PENULISAN HADITS DALAM PERSPEKTIF ORIENTALIS





Pendahuluan
Dalam segi keilmuan (baca: sains modern) bangsa Barat memang telah mengalami kemajuan yang sangat pesat pada perjalanan abad ini, terbukti keilmuan merupakan tolok ukur kemajuan sebuah bangsa sehingga bangsa yang mempunyai kemampuan dalam bidang keilmuan yang tinggi merupakan bangsa yang maju, seperti halnya bangsa-bangsa Barat. Namun dalam hal agama bangsa-bangsa Barat lebih mengalami  keterpurukan dibandingkan bangsa-bangsa Timur, hal itu terjadi karena mereka lebih memilih positifisme dibandingkan teologi yang lebih condong terhadapa hal ketuhanan. Positifisme yang mereka pilih akan menggirirng mereka terhadap hal-hal yang berbau keduniawian, karena pada dasarnya posistifisme merupakan sebuah faham yang lebih percaya terhadap apa saja yang pasti dan masuk akal, serta mengklaim semua hal yang bersifat abstrak dan sulit diterima akal tersebut adalah keliru. Alhasil sampai sekarang ini bangsa-bangsa Barat mempelajari  atau mengadakan penelitian terhadap berbagai disiplin ilmu ketimuran baik, agama, sejarah, dan permasalahan-permasalahan sosial kultural bangsa-bangsa Timur, yang kemudian orang yang melakukan hal itu disebut dengan Orientalis.[1] Mulai sejak kemunculannya pada abad ketujuh Hijriah di Andalusia (Spanyol),[2] Secara global hal yang sangat memotivasi para orientalis untuk melakukan studi-studi ketimuran, Islam pada khususnya adalah agama, imperialisme, bisnis, politis, dan ilmiah.[3] Tapi sasaran mereka lebih cenderung kepada agama yang ada di bangsa-bangsa Timur (baca: Islam), bagaimana cara menyerang Islam dan memutar balikkan fakta kebenaran ajaran Islam. Dengan cara demikian, mereka menyampaikan pada publik bahwa Islam hanyalah agama kebudayaan Arab yang tidak layak untuk dianut dan diikuti. 

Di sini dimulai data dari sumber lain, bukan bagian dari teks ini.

import Mathlib
import HarnessLib
import Literature.Analysis.FluidPDE.SelfSimilar
import Literature.Analysis.FluidPDE.Vorticity
import Literature.Analysis.FluidPDE.VorticityEquation
import Literature.Analysis.FluidPDE.SpaceTimeCalculus
import Literature.Analysis.FluidPDE.ElgindiBlowup
import Literature.Analysis.FluidPDE.VeryWeakToDistributional
import Summits.NavierStokesRegularity.NavierStokesRegularity.Theorems.HalfSpaceWindowDoorCirculationCarryingRigidityDefs
import Summits.NavierStokesRegularity.NavierStokesRegularity.Theorems.ChiralWindowDoorClassDerivDecay
import Summits.NavierStokesRegularity.NavierStokesRegularity.Theorems.CorkscrewDynamoCorkscrewProfileAncientSubsolutionLiouville
import Summits.NavierStokesRegularity.NavierStokesRegularity.Theorems.PoloidalWindowDoorPoloidalWindowRigidityClassSpaceTimeRates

Dewasa ini, kebencian mereka makin menjadi-jadi setelah mereka menyaksikan bahwa pesatnya peradaban sains modern yang terjadi dibangsa Barat malah menggoncangkan keyakinan orang-orang Barat tersebut atas ajaran agma-agama Nasrani yang telah mereka dapatkan dari para leluhur mereka. Selain itu mereka juga menyadari akan ketidak asliannya kitab mereka yang sudah banyak mengalami pembaharuan oleh campur tangan manusia dibandingkan dengan kitab bangsa Timur (baca: al-Quran) yang memang terjamin keasliannya dan keterpeliharaannya dari campur tangan manusia. Terlebih setelah mereka menyaksikan dan merasakan hasil dari peristiwa Futuhat Islmaiyyah, prang Salib, dan penaklukan-penaklukan  pada masa Utsmaniyah di Eropa, disinyalir sangat mempengaruhi kondisi jiwa bangsa Barat, berupa rasa takut (syndrome) terhadap kekuatan Islam sampai mereka membenci penganutnya. Sehingga dari kondisi psikologis seperti ini timbul keinginan dan usaha dalam diri mereka untuk melakukan studi tentang Islam.[4]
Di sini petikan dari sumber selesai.